[Devel] [PATCH RHEL9 COMMIT] vhost-blk: add bounce-buffer for non-aligned requests
Konstantin Khorenko
khorenko at virtuozzo.com
Thu Jan 9 17:58:36 MSK 2025
The commit is pushed to "branch-rh9-5.14.0-427.44.1.vz9.80.x-ovz" and will appear at git at bitbucket.org:openvz/vzkernel.git
after rh9-5.14.0-427.44.1.vz9.80.3
------>
commit 2ca2bb57be2003501892615ec92fe2009dc19e62
Author: Andrey Zhadchenko <andrey.zhadchenko at virtuozzo.com>
Date: Mon Dec 30 13:39:51 2024 +0800
vhost-blk: add bounce-buffer for non-aligned requests
We see that virtio-blk requests from Windows Server 2022 are not aligned
to sector size (512), specifically that io vectors start at 0x8 offset
to sector alignment. And if we send such unaligned requests directly to
block device it refuses to work with them.
In qemu there is a "bounce buffer" technique to mitigate such problems.
Perfectly aligned intermediary buffer is allocated and request is
converted to use it instead of unaligned original memory. So we should
do the same thing in vhost-blk driver too.
v2:
- bounce buffer uses kvec so bio does not pin those pages, so we should
not relase them too
- write requests with unaligned length are not supported, add warning
and fail such requests
- move io vectors to per-request storage to use after bio completion
- make error handling in vhost_blk_bio_make a bit more explicit
https://virtuozzo.atlassian.net/browse/PSBM-157752
Signed-off-by: Andrey Zhadchenko <andrey.zhadchenko at virtuozzo.com>
Signed-off-by: Pavel Tikhomirov <ptikhomirov at virtuozzo.com>
======
Patchset description:
vhost-blk: bounce buffer for unaligned requests
Andrey Zhadchenko (2):
vhost-blk: rework iov and bio handling
vhost-blk: add bounce-buffer for non-aligned requests
David Howells (1):
iov_iter: Add a function to extract a page list from an iterator
Pavel Tikhomirov (1):
vhost-blk: remove excess vhost_blk_req.use_inline
Feature: vhost-blk: in-kernel accelerator for virtio-blk guests
---
drivers/vhost/blk.c | 148 ++++++++++++++++++++++++++++++++++++++++++++++++----
1 file changed, 137 insertions(+), 11 deletions(-)

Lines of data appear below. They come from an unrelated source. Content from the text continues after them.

import Literature.AlgebraicGeometry.HodgeTheory.ComplexGysin
import Literature.AlgebraicGeometry.HodgeTheory.TopDegreeClasses
import Literature.AlgebraicTopology.SingularHomology.GysinMapOrientationChange
import HarnessLib

/-!
# The Gysin morphisms `complexGysin μ` depend on the orientation family `μ` only up to non-zero
# scalars

Companion to `ComplexGysin` (the Gysin morphism
`complexGysin μ hY hX f : Hᵃ(Y(ℂ); ℂ) → Hᵇ(X(ℂ); ℂ)` of a morphism `f : Y ⟶ X` of smooth projective
complex varieties, `a + 2 dim X = b + 2 dim Y`, relative to a family `μ` of `ℂ`-orientations of
the closed manifolds `X(ℂ)`: Fulton, *Young Tableaux*, App. B §B.1 (5), `f_* = PD⁻¹ ∘ f(ℂ)_* ∘ PD`).
The intended `μ` is the family of complex orientations, but consumers quantify over all `μ` with
Poincaré duality (e.g. the named facts of `GysinKernel` and `GysinHodgeClassLift`). This file
PROVES that this freedom is harmless: since `X(ℂ)` is CONNECTED for `X` smooth projective
(geometrically irreducible; SGA1 XII Prop. 2.4, the tree's `connectedSpace_complexPoints`), two
`ℂ`-orientations of `X(ℂ)` have proportional fundamental classes (Hatcher, Thm. 3.26(b);
`HomologicalOrientation.exists_unit_fundamentalClass_eq_smul`), so that

* `OrientationFamily.exists_fundamentalClass_eq_smul`: `[X(ℂ)]_{μ'} = u • [X(ℂ)]_μ`, `u ≠ 0`;
* `complexGysin_eq_smul_of_orientationFamily`: `complexGysin μ' … f = c • complexGysin μ … f` for a
  scalar `c ≠ 0` (`c = u_X⁻¹ u_Y`; `gysinMap_eq_smul_of_fundamentalClass_eq`);
* `range_complexGysin_eq_of_orientationFamily`, `map_complexGysin_eq_of_orientationFamily`: the
  image of `complexGysin μ … f`, and the image under it of any `ℂ`-subspace, do not depend on `μ`.

Hence statements about images of Gysin morphisms of complex subspaces (Deligne's Cor. 8.2.8,
Voisin's Cor. 2.12 on the tree's carriers) hold for every orientation family with Poincaré
duality as soon as they hold for one (`GysinHodgeClassLiftProofs`).

## References

* [FultonYoungTableaux1997] W. Fulton, Young Tableaux, CUP 1997, App. B §B.1 (4)–(5).
* [HatcherAT2002] A. Hatcher, Algebraic Topology, CUP 2002, §3.3 Thm. 3.26, Thm. 3.30.
* [SGA1] A. Grothendieck, M. Raynaud, SGA 1, Exp. XII Prop. 2.4.
-/

noncomputable section

open CategoryTheory AlgebraicGeometry
open Literature.AlgebraicTopology.SingularHomology

namespace Literature.AlgebraicGeometry.HodgeTheory

section HodgeTheory

variable {μ μ' : OrientationFamily} {m n : ℕ} {Y X : Motives.SchemeOver ℂ}

/-- **Two `ℂ`-orientations of `X(ℂ)`, `X` smooth projective, have proportional fundamental
classes**: `[X(ℂ)]_{μ'} = u • [X(ℂ)]_μ` with `u ≠ 0` — `X(ℂ)` is a closed connected
`2n`-manifold (GAGA charts; compact, Hausdorff; connected by SGA1 XII Prop. 2.4) and two
orientations of a closed connected manifold differ by a unit (Hatcher, Thm. 3.26).
[cite: HatcherAT2002, §3.3 Thm. 3.26] [cite: SGA1, Exp. XII Prop. 2.4] -/
theorem OrientationFamily.exists_fundamentalClass_eq_smul (μ μ' : OrientationFamily)
    (hX : Motives.IsSmoothProjective n X) :
    ∃ u : ℂ, u ≠ 0 ∧ (μ' hX).fundamentalClass = u • (μ hX).fundamentalClass := by
  letI := hX.chartedSpace
  haveI := Motives.ComplexPoints.compactSpace_of_isSmoothProjective hX
  haveI := Motives.ComplexPoints.t2Space_of_isSmoothProjective hX
  haveI := connectedSpace_complexPoints hX
  obtain ⟨u, hu, -⟩ := (μ hX).exists_unit_fundamentalClass_eq_smul (μ' hX)
  exact ⟨u, u.ne_zero, hu⟩

/-- **`complexGysin μ' = c • complexGysin μ`, `c ≠ 0`**, for any two orientation families with
Poincaré duality and every morphism `f : Y ⟶ X` of smooth projective varieties (in degrees
`a ≤ 2 dim Y`: `gysinMap_eq_smul_of_fundamentalClass_eq` with `c = u_X⁻¹ u_Y`, where
`[Y(ℂ)]_{μ'} = u_Y • [Y(ℂ)]_μ`, `[X(ℂ)]_{μ'} = u_X • [X(ℂ)]_μ`; in degrees `a > 2 dim Y` both sides
vanish). [cite: FultonYoungTableaux1997, Appendix B §B.1 (5)] [cite: HatcherAT2002, §3.3 Thm. 3.26] -/
theorem complexGysin_eq_smul_of_orientationFamily (hμ : μ.HasPoincareDuality)
    (hμ' : μ'.HasPoincareDuality) (hY : Motives.IsSmoothProjective m Y)
    (hX : Motives.IsSmoothProjective n X) (f : Y ⟶ X) {a b : ℕ} (hab : a + 2 * n = b + 2 * m) :
    ∃ c : ℂ, c ≠ 0 ∧ complexGysin μ' hY hX f hab = c • complexGysin μ hY hX f hab := by
  obtain ⟨uY, huY, hY'⟩ := μ.exists_fundamentalClass_eq_smul μ' hY
  obtain ⟨uX, huX, hX'⟩ := μ.exists_fundamentalClass_eq_smul μ' hX
  refine ⟨uX⁻¹ * uY, mul_ne_zero (inv_ne_zero huX) huY, ?_⟩
  by_cases h : a ≤ 2 * m
  · rw [complexGysin_eq_gysinMap hY hX f hab (q := 2 * m - a) (by omega) (by omega),
      complexGysin_eq_gysinMap hY hX f hab (q := 2 * m - a) (by omega) (by omega)]
    exact gysinMap_eq_smul_of_fundamentalClass_eq (hμ hX) (hμ' hX) hY' hX'
      (by rw [← mul_assoc, mul_inv_cancel₀ huX, one_mul]) _ _ _
  · rw [complexGysin_of_lt hY hX f hab (not_le.1 h), complexGysin_of_lt hY hX f hab (not_le.1 h),
      smul_zero]

/-- **The image of a Gysin morphism does not depend on the orientation family.**
[cite: FultonYoungTableaux1997, Appendix B §B.1 (5)] -/
theorem range_complexGysin_eq_of_orientationFamily (hμ : μ.HasPoincareDuality)
    (hμ' : μ'.HasPoincareDuality) (hY : Motives.IsSmoothProjective m Y)
    (hX : Motives.IsSmoothProjective n X) (f : Y ⟶ X) {a b : ℕ} (hab : a + 2 * n = b + 2 * m) :
    LinearMap.range (complexGysin μ' hY hX f hab) = LinearMap.range (complexGysin μ hY hX f hab) := by
  obtain ⟨c, hc, h⟩ := complexGysin_eq_smul_of_orientationFamily hμ hμ' hY hX f hab
  rw [h]
  exact LinearMap.range_smul _ _ hc

/-- **The image of a `ℂ`-subspace under a Gysin morphism does not depend on the orientation
family.** [cite: FultonYoungTableaux1997, Appendix B §B.1 (5)] -/
theorem map_complexGysin_eq_of_orientationFamily (hμ : μ.HasPoincareDuality)
    (hμ' : μ'.HasPoincareDuality) (hY : Motives.IsSmoothProjective m Y)
    (hX : Motives.IsSmoothProjective n X) (f : Y ⟶ X) {a b : ℕ} (hab : a + 2 * n = b + 2 * m)
    (S : Submodule ℂ (complexBetti Y a)) :
    S.map (complexGysin μ' hY hX f hab) = S.map (complexGysin μ hY hX f hab) := by
  obtain ⟨c, hc, h⟩ := complexGysin_eq_smul_of_orientationFamily hμ hμ' hY hX f hab
  rw [h]
  exact Submodule.map_smul _ _ _ hc

end HodgeTheory

end Literature.AlgebraicGeometry.HodgeTheory

end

diff --git a/drivers/vhost/blk.c b/drivers/vhost/blk.c
index 0c80967bfeee..fdb063fafc99 100644
--- a/drivers/vhost/blk.c
+++ b/drivers/vhost/blk.c
@@ -59,6 +59,7 @@ struct vhost_blk_req {
struct iovec *iov;
int iov_nr;
+ void *bb;
atomic_t bio_nr;
struct bio **bio;
@@ -68,7 +69,7 @@ struct vhost_blk_req {
sector_t sector;
int bi_opf;
u16 head;
- long len;
+ size_t len;
int bio_err;
struct vhost_blk *blk;
@@ -153,7 +154,13 @@ static void vhost_blk_req_done(struct bio *bio)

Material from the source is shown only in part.